By CentralBankNews.info
Sri Lanka’s central bank left its key rates unchanged, as expected, repeating its expectation that official reserves are expected to increase during the rest of the year and the country’s external sector should become more resilient following the recent move to float the Sri Lankan rupee.
The Central Bank of Sri Lanka, which cut rates by 50 basis points in April, added that inflation is expected to remain “comfortably” in low single digits by the end of this year despite the impact of the depreciation of the rupee on inflation.
The central bank’s Standing Deposit Facility Rate (SDFR) was maintained at 6.0 percent and the Standing Lending Facility Rate (SLFR) at 7.50 percent.
Last month the central bank allowed the rupee to float freely by not setting daily spot prices and it quickly fell but has been stable this month. The rupee was trading at 140.86 to the U.S. dollar, down 6.9 percent this year.
In September Sri Lanka’s headline inflation fell to minus 0.3 percent from minus 0.2 percent in July and August due to sharp downward adjustments in administered prices, improved domestic supply, favorable commodity prices and subdued inflation expectations, the bank said.
But reflecting firmer demand conditions, the central bank noted that core inflation rose further to 4.2 percent in September from 3.9 percent in the previous month.
Sri Lanka’s gross official reserves rose to US$ 6.8 billion by the end of September from $6.5 billion at the end of August.
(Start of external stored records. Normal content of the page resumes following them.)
/-- The predecessor's `not_forall_scheme_strengthening` (Negative/ForallSchemeFalse, p73259) already
quantifies over WEAK-COUPLING schemes, so it refutes the ∀-scheme strengthening of `ConclC` verbatim:
for every `G, r`, every `a > 0` with `a → 0`, every `S₁, β₂`, NOT every scheme in units `a` with
`HasWeakCouplingLimit` and `L_k ≥ S₁(β_k)` carries non-trivial Yang–Mills OS data. [folklore] -/
theorem not_forall_scheme_strengtheningC (r : LatticeRep G) {a : ℝ → ℝ} (ha : ∀ β, 0 < a β)
    (hlim : Tendsto a atTop (𝓝 0)) (S₁ : ℝ → ℕ) (β₂ : ℝ) :
    ¬ ∀ sch : SpeciesScheme (YMSpecies G), (∀ k, sch.a k = a (sch.β k)) →
        sch.HasWeakCouplingLimit → (∀ k, S₁ (sch.β k) ≤ sch.L k) →
          ∃ T : OSData (YMSpecies G) 4, IsYangMillsFor r sch T ∧ T.IsNontrivial r.curvature :=
  not_forall_scheme_strengthening r ha hlim S₁ β₂

end ForallScheme

/-! ## §8 Near-misses (the ONLY sorries of this file; obstruction in each docstring) -/

section NearMiss

variable {G : Type} [Group G] [TopologicalSpace G] [IsTopologicalGroup G] [CompactSpace G]
  [MeasurableSpace G] [BorelSpace G]

/-- NEAR-MISS (true, not closed): with the curvature unrenormalised (`c_curv ≡ 0`) along a scheme tied
to `T` by `IsYangMillsFor`, `T` should also fail `IsNonGaussian` in the curvature (all curvature
strings vanish on real off-diagonal tensors, predecessor `schwinger_eq_zero_of_c_string_zero`).
OBSTRUCTION: `IsNonGaussian` quantifies COMPLEX `f, g, h` and an ARBITRARY off-diagonal tensor witness
`Ffgh`; reducing `𝔖₃(Ffgh)` to real tensors needs (1) a Schwartz `tensor₃` constructor (only
`tensor₁/tensor₂` exist, `HypercubicLimit.Negative.NonTrivialityBridge`) and (2) the jet factorisation
"`f ⊗ g ⊗ h` flat at a coincident point ⇒ one factor is flat there" to see that the eight real
tensors are again off-diagonal. Tried: linearity split `f = Re f + i Im f` (fine for the `𝔖₁` terms,
which vanish: `isOffDiagonal_fin_one`), stuck at (2). Harmless: `IsNontrivial` already fails
(`not_isNontrivial_of_curv_unrenormalised`), which is what §7 uses. [folklore] -/
theorem not_isNonGaussian_of_curv_unrenormalised (r : LatticeRep G)
    (sch : SpeciesScheme (YMSpecies G)) (hc : ∀ k, sch.c r.curvature k = 0)
    (T : OSData (YMSpecies G) 4) (hYM : IsYangMillsFor r sch T) :
    ¬ T.IsNonGaussian r.curvature := by
  sorry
The Central Bank of Sri Lanka issued the following statement:
“Headline inflation, on a year-on-year basis, declined further to -0.3 per cent in September 2015 from -0.2 per cent recorded during the months of July and August 2015. On an annual average basis, headline inflation continued its moderation, recording 0.7 per cent in September 2015 in comparison to 1.0 per cent in the previous month. The impact of the sharp downward adjustments to administratively determined prices at end 2014 and the beginning of 2015, improved domestic supply conditions, favourable global commodity prices and subdued inflation expectations supported the persistence of near-zero levels of headline inflation. Nevertheless, reflecting the firming up of aggregate demand conditions, core inflation increased to 4.2 per cent in September 2015, on a year-on-year basis, from 3.9 per cent in the previous month. Headline inflation is expected to remain comfortably in low single digit levels by end 2015 despite the impact of the depreciation of the Sri Lankan rupee against major currencies on inflation.
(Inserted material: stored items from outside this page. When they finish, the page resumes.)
/-- **Knaf–Kuhlmann 2005, Thm. 1.1 for rational function fields** (from Lemma 4.2): under the
hypotheses of `knafKuhlmann2005_thm41_field`, the pair `(P|K(x,y), Z)` is smoothly
`K`-uniformizable — on the affine space `Spec K[x', y]` ("In the case of `R = K`, the pair
`(P|_{K(T)}, Z'')` is `K`-uniformizable on the affine space `X = 𝔸_K^{ρ+τ}` … due to Theorem 4.1",
KK05 p. 13). [cite: KnafKuhlmann2005, Thm. 4.1 and §5 (p. 13)] -/
theorem isSmoothlyUniformizableIn_rational (hKV : ∀ c ∈ K, c ∈ V) {ρ τ : ℕ} (x : Fin ρ → Ω) (y : Fin τ → Ω) (hx0 : ∀ i, x i ≠ 0)
    (hxi : ∀ m : Fin ρ → ℤ, (∃ b ∈ K, (∏ i, V.valuation (x i) ^ (m i)) = V.valuation b) → m = 0)
    (hy : ∀ j, y j ∈ V)
    (hri : AlgebraicIndependent (resField V K) (fun j => residue V ⟨y j, hy j⟩))
    (Z : Finset Ω)
    (hZ : ∀ z ∈ Z, z ∈ V ∧ z ∈ Subfield.closure ((K : Set Ω) ∪ (Set.range x ∪ Set.range y))) :
    IsSmoothlyUniformizableIn K V (Subfield.closure ((K : Set Ω) ∪ (Set.range x ∪ Set.range y)))
      Z := by
  classical
  obtain ⟨x', hx', hxx', -, hind, hZA⟩ :=
    knafKuhlmann2005_thm41_field V K hKV x y hx0 hxi hy hri Z hZ
  set F₀ := Subfield.closure ((K : Set Ω) ∪ (Set.range x ∪ Set.range y)) with hF₀
  set A := Algebra.adjoin K (Set.range x' ∪ Set.range y) with hA
  -- `A ⊆ V ∩ F₀`
  let VK : Subalgebra K Ω :=
    { V.toSubring with algebraMap_mem' := fun c => hKV c c.2 }
  have hAV' : A ≤ VK := by
    refine Algebra.adjoin_le ?_
    rintro w (⟨j, rfl⟩ | ⟨j, rfl⟩)
    · exact (V.valuation_le_one_iff _).mp (hx' j).2.2.le
    · exact hy j
  have hAV : A.toSubring ≤ V.toSubring := fun w hw => hAV' hw
  let FK : Subalgebra K Ω :=
    { F₀.toSubring with algebraMap_mem' := fun c => Subfield.subset_closure (Or.inl c.2) }
  have hAF' : A ≤ FK := by
    refine Algebra.adjoin_le ?_
    rintro w (⟨j, rfl⟩ | ⟨j, rfl⟩)
    · exact (hx' j).1
    · exact Subfield.subset_closure (Or.inr (Or.inr ⟨j, rfl⟩))
  have hAF : (A : Set Ω) ⊆ F₀ := fun w hw => hAF' hw
  -- `A ≅ K[X, Y]`: finitely presented and formally smooth
  have hrange : Set.range (Sum.elim x' y) = Set.range x' ∪ Set.range y := Set.Sum.elim_range _ _
  let e : MvPolynomial (Fin ρ ⊕ Fin τ) K ≃ₐ[K] A :=
    hind.aevalEquiv.trans (Subalgebra.equivOfEq _ _ (by rw [hA, ← hrange]))
  haveI : Algebra.FinitePresentation K A := Algebra.FinitePresentation.equiv e
  haveI : Algebra.FormallySmooth K A := Algebra.FormallySmooth.of_equiv e
  refine ⟨A, hAV, hAF, inferInstance, fun w hw => ?_, isSmoothAt_of_formallySmooth _, hZA⟩
  -- `Frac A = F₀`
  have hwc : w ∈ Subfield.closure (A : Set Ω) := by
    refine (Subfield.closure_le.mpr ?_) hw
    rintro u (hu | ⟨i, rfl⟩ | ⟨j, rfl⟩)
    · exact Subfield.subset_closure (A.algebraMap_mem (⟨u, hu⟩ : K))
    · refine Subfield.closure_le.mpr ?_ (hxx' i)
      rintro u (hu | ⟨j, rfl⟩)
      · exact Subfield.subset_closure (A.algebraMap_mem (⟨u, hu⟩ : K))
      · exact Subfield.subset_closure (Algebra.subset_adjoin (Or.inl ⟨j, rfl⟩))
    · exact Subfield.subset_closure (Algebra.subset_adjoin (Or.inr ⟨j, rfl⟩))
  obtain ⟨a, ha, b, hb, rfl⟩ := Subfield.mem_closure_iff.mp hwc
  have hcl : Subring.closure (A : Set Ω) = A.toSubring := Subring.closure_eq A.toSubring
  rw [hcl] at ha hb
  exact ⟨a, ha, b, hb, rfl⟩

end Thm41

end Literature.AlgebraicGeometry.Resolution

end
The effects of the policy measures taken by the Central Bank and the government recently to address emerging imbalances in certain sectors of the economy are yet to be reflected in macroeconomic data, although there are some indications that these measures are beginning to take effect. In the meantime, the Central Bank will continue to monitor the developments in aggregate demand conditions of the economy to ensure sustained economic and price stability.
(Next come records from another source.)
/-- In a Frobenioid, the zero divisor of an arrow written as "pull-back ∘ pre-step ∘ Frobenius-type",
`φ = α ∘ β ∘ γ` (Def. 1.3 (iv)(a)), is `Base(γ)^* Div(β)`: arrows of Frobenius type and pull-back morphisms
are isometries (Def. 1.2 (iii); Def. 1.3 (iv)(b)), pull-back morphisms are linear, and
`Div(ψ ∘ φ) = Base(φ)^* Div(ψ) + deg_Fr(ψ)·Div(φ)` (Rem. 1.1.1). [cite: MochizukiFrdI2008, Def. 1.3 (iv) p.24] -/
theorem div_eq_pull_div_of_factorisation (hF : IsFrobenioid F₁) {A X Y B : C₁} (γ : A ⟶ X) (β : X ⟶ Y)
    (α : Y ⟶ B) (hγ : IsFrobeniusType F₁ γ) (hα : IsPullbackMorphism F₁ α) :
    Div F₁ (γ ≫ β ≫ α) = pull Φ₁ (Base F₁ γ) (Div F₁ β) := by
  have hα' := hF.iv_b α hα
  rw [div_comp, div_comp, show Div F₁ α = 1 from hα'.1.2, map_one, one_mul,
    show degFr F₁ α = 1 from hα'.2, PNat.one_coe, pow_one, show Div F₁ γ = 1 from hγ.1.2, one_pow,
    mul_one]

set_option backward.isDefEq.respectTransparency false in
/-- **An isomorphism of functors `Ψ^Φ : Φ₁ ⥲ Φ₂` over `Ψ` computing `Div(Ψ φ) = Ψ^Φ(Div φ)` on pre-steps
computes it on all arrows** — for Frobenioids `C_i → F_{Φ_i}` and `Ψ` preserving arrows of Frobenius type
and pull-back morphisms (Thm. 3.4 (iii)): write `φ = α ∘ β ∘ γ` (Def. 1.3 (iv)(a)); then
`Div φ = Base(γ)^* Div β`, `Div(Ψ φ) = Base(Ψ γ)^* Div(Ψ β)`, and `Ψ^Φ` is natural along `γ`. This is the
"Div-compatibility" of the `Ψ^Φ` of Thm. 4.9 used in Cor. 4.11 (iv) ("`Ψ^F ∘ (C₁ → F_{Φ₁}) ≅ (C₂ → F_{Φ₂}) ∘ Ψ`",
p. 92). [cite: MochizukiFrdI2008, Cor. 4.11 (iv) p.92] -/
theorem _root_.Literature.AlgebraicGeometry.Frobenioids.PreFrobenioidData.DivisorMonoidIsoOver.iso_div_of_preSteps
    (hF₁ : IsFrobenioid F₁) (hF₂ : IsFrobenioid F₂) {Ψ : C₁ ≌ C₂}
    (hft : ∀ ⦃X Y : C₁⦄ (φ : X ⟶ Y), IsFrobeniusType F₁ φ → IsFrobeniusType F₂ (Ψ.functor.map φ))
    (hpb : ∀ ⦃X Y : C₁⦄ (φ : X ⟶ Y), IsPullbackMorphism F₁ φ → IsPullbackMorphism F₂ (Ψ.functor.map φ))
    (E : (PreFrobenioidData.ofFunctor Φ₁ F₁).DivisorMonoidIsoOver (PreFrobenioidData.ofFunctor Φ₂ F₂) Ψ)
    (hE : ∀ ⦃A B : C₁⦄ (φ : A ⟶ B), IsPreStep F₁ φ → E.iso A (Div F₁ φ) = Div F₂ (Ψ.functor.map φ))
    ⦃A B : C₁⦄ (φ : A ⟶ B) : E.iso A (Div F₁ φ) = Div F₂ (Ψ.functor.map φ) := by
  obtain ⟨X, Y, γ, β, α, hφ, hγ, hβ, hα⟩ := hF₁.iv_a_exists φ
  have h1 : Div F₁ φ = pull Φ₁ (Base F₁ γ) (Div F₁ β) := by
    rw [← hφ]
    exact div_eq_pull_div_of_factorisation hF₁ γ β α hγ hα
  have h2 : Div F₂ (Ψ.functor.map φ) = pull Φ₂ (Base F₂ (Ψ.functor.map γ)) (Div F₂ (Ψ.functor.map β)) := by
    rw [← hφ, Functor.map_comp, Functor.map_comp]
    exact div_eq_pull_div_of_factorisation hF₂ _ _ _ (hft γ hγ) (hpb α hα)
  rw [h1, h2, ← hE β hβ]
  exact E.natural γ (Div F₁ β)

end PreFrobenioid

namespace FrdI.T42

open PreFrobenioid

variable {D₁ : Type u} [Category.{v} D₁] {Φ₁ : D₁ᵒᵖ ⥤ CommMonCat.{w}} {C₁ : Type u'} [Category.{v'} C₁]
  {D₂ : Type u} [Category.{v} D₂] {Φ₂ : D₂ᵒᵖ ⥤ CommMonCat.{w}} {C₂ : Type u'} [Category.{v'} C₂]
  {F₁ : C₁ ⥤ ElemFrobenioid Φ₁} {F₂ : C₂ ⥤ ElemFrobenioid Φ₂} {Ψ : C₁ ≌ C₂}

set_option backward.isDefEq.respectTransparency false in
/-- **[FrdI] Cor. 4.11 (ii) over `FrdI.T42.Setting` with the base data read off `Cor411Setting`** (seat
abc-iut-L1-d6's `cor411ii_inst_of_setting` with its residual inputs discharged BY NAME): "`C_i^birat` is a
Frobenioid" from "`C_i` of birationally Frobenius-normalized type" (Def. 4.5 (iii)(a); Prop. 4.4 (ii), 2024
form: `PreFrobenioid.Birat.isFrobenioid_general`), the squares of Prop. 1.11 (vii)
(`hasBiratSquares_of_isFrobenioid`), FSMFF / non-dilating / Div-slim from `Cor411Setting`, and "`Ψ^{±1}`
preserve primary pre-steps" (Thm. 4.2 (i): `Setting.isPrimaryPreStep_map`, `…_inverse_map`).
[cite: MochizukiFrdI2008, Cor. 4.11 (ii) p.91] -/
theorem exists_baseSquare_of_setting (S : Setting F₁ F₂ Ψ)
    (hbfn₁ : ∀ A : C₁, IsBiratFrobeniusNormalized F₁ S.isFrobenioid₁
      (hasBiratSquares_of_isFrobenioid S.isFrobenioid₁) A)
    (hbfn₂ : ∀ A : C₂, IsBiratFrobeniusNormalized F₂ S.isFrobenioid₂
      (hasBiratSquares_of_isFrobenioid S.isFrobenioid₂) A)
    (hs : (PreFrobenioidData.ofFunctor Φ₁ F₁).Cor411Setting (PreFrobenioidData.ofFunctor Φ₂ F₂) Ψ) :
    ∃ ΨBase : D₁ ⥤ D₂, PreFrobenioidData.OneUniqueSquare Ψ.functor (PreFrobenioidData.ofFunctor Φ₁ F₁).base
      (PreFrobenioidData.ofFunctor Φ₂ F₂).base ΨBase ∧
      (IsSlim D₁ → IsSlim D₂ → IsRigidFunctor (Ψ.functor ⋙ (PreFrobenioidData.ofFunctor Φ₂ F₂).base) ∧
        IsRigidFunctor ((PreFrobenioidData.ofFunctor Φ₁ F₁).base ⋙ ΨBase)) :=
  cor411ii_inst_of_setting S _ _
    (Birat.isFrobenioid_general S.isFrobenioid₁ _ hbfn₁) (Birat.isFrobenioid_general S.isFrobenioid₂ _ hbfn₂)
    hs.standard.1.fsmff hs.standard.2.fsmff (isNonDilatingOn_of_ofFunctor hs.standard.1.nonDilating)
    (isNonDilatingOn_of_ofFunctor hs.standard.2.nonDilating) hs.divSlim.1 hs.divSlim.2
    (fun _ _ _ hφ => S.isPrimaryPreStep_map hφ) (fun _ _ _ hφ => S.isPrimaryPreStep_inverse_map hφ) hs

set_option backward.isDefEq.respectTransparency false in
/-- **[FrdI] Cor. 4.11 (iii) AS TYPED over `FrdI.T42.Setting`** ("assertion (iii) follows formally from
assertion (ii); Theorem 4.9", p. 94): for Frobenioids `C_i → F_{Φ_i}` in the setting of the proof of
Thm. 4.2 (perfect and isotropic type, `Φ_i` perf-factorial, Thm. 3.4 (ii)(iii) for `Ψ^{±1}`), of birationally
Frobenius-normalized type (Def. 4.5 (iii)(a)), with a support predicate obeying Def. 2.4 (i)(d) and every
universally Div-Frobenius-trivial object of `C₁` rational at THE birationalization (Def. 4.5 (ii)(iii)), the
typed `Cor411iii` holds: under `Cor411Setting` there are THE `1`-unique `Ψ^Base` of (ii) and an isomorphism
of functors `Ψ^Φ : Φ₁ ⥲ Φ₂` ON THE BASE CATEGORIES lying over `Ψ^Base` (Thm. 4.9 over `Ψ`, descended along
`D^* ⥲ D`). The parameters `R_i` are arbitrary. [cite: MochizukiFrdI2008, Cor. 4.11 (iii) p.92] -/
theorem cor411iii_inst_of_setting (S : Setting F₁ F₂ Ψ)
    (hbfn₁ : ∀ A : C₁, IsBiratFrobeniusNormalized F₁ S.isFrobenioid₁
      (hasBiratSquares_of_isFrobenioid S.isFrobenioid₁) A)
    (hbfn₂ : ∀ A : C₂, IsBiratFrobeniusNormalized F₂ S.isFrobenioid₂
      (hasBiratSquares_of_isFrobenioid S.isFrobenioid₂) A)
    (Supp : ∀ {X : D₁}, (PreFrobenioidData.ofFunctor Φ₁ F₁).Mon X →
      Primes ((PreFrobenioidData.ofFunctor Φ₁ F₁).Mon X) → Prop)
    (hSupp : ∀ (X : D₁) (a : Φ₁.obj (op X)) (𝔭 : Primes (Φ₁.obj (op X))),
      Supp a 𝔭 ↔ ∃ (a₀ : Φ₁.obj (op X)) (h₀ : IsPrimary a₀),
        Quotient.mk (primarySetoid _) ⟨a₀, h₀⟩ = 𝔭 ∧ Precsim a₀ a)
    (hrat : ∀ ⦃A : C₁⦄, PreFrobenioid.IsUniversallyDivFrobeniusTrivial F₁ A →
      PreFrobenioidData.IsRational (PreFrobenioid.biratData S.isFrobenioid₁
        (PreFrobenioid.hasBiratSquares_of_isFrobenioid S.isFrobenioid₁)) Supp A)
    (R₁ : (PreFrobenioidData.ofFunctor Φ₁ F₁).RSParams) (R₂ : (PreFrobenioidData.ofFunctor Φ₂ F₂).RSParams) :
    (PreFrobenioidData.ofFunctor Φ₁ F₁).Cor411iii (PreFrobenioidData.ofFunctor Φ₂ F₂) Ψ R₁ R₂ := by
  intro hs hR₁ hR₂
  obtain ⟨E, e, -, -, -⟩ := FrdI.T49.exists_thm49_compat_perfect S
    (isNonDilatingOn_of_ofFunctor hs.standard.2.nonDilating) Supp hSupp hrat
  exact PreFrobenioidData.cor411iii_of_cor411ii_of_thm49 _ _ Ψ R₁ R₂
    (exists_base_iso_of_isFrobenioid F₁ S.isFrobenioid₁) (exists_preSteps_of_base_iso F₁ S.isFrobenioid₁)
    (fun A _ f => exists_arrow_over_base F₁ S.isFrobenioid₁ A f)
    (fun hs' => exists_baseSquare_of_setting S hbfn₁ hbfn₂ hs') (fun _ _ => ⟨E⟩) hs hR₁ hR₂

set_option backward.isDefEq.respectTransparency false in
/-- **[FrdI] Cor. 4.11 (iii) over `FrdI.T42.Setting`, WITH its compatibility clause** ("compatible [when the
`C_i` are of isotropic, but not of group-like type] with the isomorphism `Ψ^Prime` of Theorem 4.2, (ii)",
p. 92; typed `Cor411iii_compat`): under the hypotheses of `cor411iii_inst_of_setting` and `Cor411Setting`
there are THE `Ψ^Prime = e` of Thm. 4.2 (ii) (clauses (a), (b) on co-angular pre-steps out of / into each
`A`), the `Ψ^Φ : Φ₁ ⥲ Φ₂` over `Ψ` of Thm. 4.9 with its compatibility clause `Thm49_compat` relative to `e`,
the `1`-unique `Ψ^Base` of (ii) with `η : Base₂ ∘ Ψ ≅ Ψ^Base ∘ Base₁`, the descended `Ψ^Φ'` on `D₁` over
`Ψ^Base` (at `Base A`: `Ψ^Φ_A` followed by `(η_A⁻¹)^*`), and bijections of primes `e'` over `Ψ^Base` induced
by `e` for which the typed `Cor411iii_compat Ψ^Φ' e'` holds. [cite: MochizukiFrdI2008, Cor. 4.11 (iii) p.92] -/
theorem exists_cor411iii_compat_of_setting (S : Setting F₁ F₂ Ψ)
    (hbfn₁ : ∀ A : C₁, IsBiratFrobeniusNormalized F₁ S.isFrobenioid₁
      (hasBiratSquares_of_isFrobenioid S.isFrobenioid₁) A)
    (hbfn₂ : ∀ A : C₂, IsBiratFrobeniusNormalized F₂ S.isFrobenioid₂
      (hasBiratSquares_of_isFrobenioid S.isFrobenioid₂) A)
    (Supp : ∀ {X : D₁}, (PreFrobenioidData.ofFunctor Φ₁ F₁).Mon X →
      Primes ((PreFrobenioidData.ofFunctor Φ₁ F₁).Mon X) → Prop)
    (hSupp : ∀ (X : D₁) (a : Φ₁.obj (op X)) (𝔭 : Primes (Φ₁.obj (op X))),
      Supp a 𝔭 ↔ ∃ (a₀ : Φ₁.obj (op X)) (h₀ : IsPrimary a₀),
        Quotient.mk (primarySetoid _) ⟨a₀, h₀⟩ = 𝔭 ∧ Precsim a₀ a)
    (hrat : ∀ ⦃A : C₁⦄, PreFrobenioid.IsUniversallyDivFrobeniusTrivial F₁ A →
      PreFrobenioidData.IsRational (PreFrobenioid.biratData S.isFrobenioid₁
        (PreFrobenioid.hasBiratSquares_of_isFrobenioid S.isFrobenioid₁)) Supp A)
    (hs : (PreFrobenioidData.ofFunctor Φ₁ F₁).Cor411Setting (PreFrobenioidData.ofFunctor Φ₂ F₂) Ψ) :
    ∃ (e : ∀ A : C₁, Primes (Φ₁.obj (op (baseObj F₁ A))) ≃ Primes (Φ₂.obj (op (baseObj F₂ (Ψ.functor.obj A)))))
      (E : (PreFrobenioidData.ofFunctor Φ₁ F₁).DivisorMonoidIsoOver (PreFrobenioidData.ofFunctor Φ₂ F₂) Ψ)
      (ΨBase : D₁ ⥤ D₂)
      (η : Ψ.functor ⋙ (PreFrobenioidData.ofFunctor Φ₂ F₂).base ≅ (PreFrobenioidData.ofFunctor Φ₁ F₁).base ⋙ ΨBase)
      (E' : (PreFrobenioidData.ofFunctor Φ₁ F₁).DivisorMonoidIsoOverBase (PreFrobenioidData.ofFunctor Φ₂ F₂) ΨBase)
      (e' : ∀ X : D₁, Primes (Φ₁.obj (op X)) ≃ Primes (Φ₂.obj (op (ΨBase.obj X)))),
      (∀ (A : C₁) (𝔭 : Primes (Φ₁.obj (op (baseObj F₁ A)))),
        (∀ ⦃B : C₁⦄ (φ : A ⟶ B), IsCoAngularPreStep F₁ φ →
            (Div F₁ φ ∈ 𝔭.submonoid ↔ Div F₂ (Ψ.functor.map φ) ∈ (e A 𝔭).submonoid)) ∧
        ∀ ⦃B : C₁⦄ (ψ : B ⟶ A), IsCoAngularPreStep F₁ ψ →
          ((∃ y ∈ 𝔭.submonoid, pull Φ₁ (Base F₁ ψ) y = Div F₁ ψ) ↔
            ∃ y ∈ (e A 𝔭).submonoid, pull Φ₂ (Base F₂ (Ψ.functor.map ψ)) y = Div F₂ (Ψ.functor.map ψ))) ∧
      (PreFrobenioidData.ofFunctor Φ₁ F₁).Thm49_compat (PreFrobenioidData.ofFunctor Φ₂ F₂) Ψ E e ∧
      PreFrobenioidData.OneUniqueSquare Ψ.functor (PreFrobenioidData.ofFunctor Φ₁ F₁).base
        (PreFrobenioidData.ofFunctor Φ₂ F₂).base ΨBase ∧
      (∀ (A : C₁) (x : Φ₁.obj (op (baseObj F₁ A))), E'.iso (baseObj F₁ A) x = pull Φ₂ (η.inv.app A) (E.iso A x)) ∧
      (PreFrobenioidData.ofFunctor Φ₁ F₁).Cor411iii_compat (PreFrobenioidData.ofFunctor Φ₂ F₂) E' e' := by
  obtain ⟨ΨBase, hsq, -⟩ := exists_baseSquare_of_setting S hbfn₁ hbfn₂ hs
  obtain ⟨η⟩ := hsq.2.1
  obtain ⟨E, e, he, -, hcompat⟩ := FrdI.T49.exists_thm49_compat_perfect S
    (isNonDilatingOn_of_ofFunctor hs.standard.2.nonDilating) Supp hSupp hrat
  obtain ⟨E', hE'⟩ := E.exists_overBase ΨBase η (exists_base_iso_of_isFrobenioid F₁ S.isFrobenioid₁)
    (exists_preSteps_of_base_iso F₁ S.isFrobenioid₁) (fun A _ f => exists_arrow_over_base F₁ S.isFrobenioid₁ A f)
  obtain ⟨e', he'⟩ := E.exists_primes_compat_overBase e ΨBase η E' hE'
    (exists_base_iso_of_isFrobenioid F₁ S.isFrobenioid₁)
  exact ⟨e, E, ΨBase, η, E', e', he, hcompat, hsq, hE',
    fun h₁ h₂ h₃ h₄ X 𝔭 x => he' (fun A 𝔭 x => hcompat h₁ h₂ h₃ h₄ A 𝔭 x) X 𝔭 x⟩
Taking the above developments in the economy into consideration, the Monetary Board, at its meeting held on 19 October 2015, was of the view that the current monetary policy stance of the Central Bank is appropriate. Accordingly, the Monetary Board decided to maintain the Standing Deposit Facility Rate (SDFR) and the Standing Lending Facility Rate (SLFR) of the Central Bank unchanged at 6.00 per cent and 7.50 per cent, respectively.”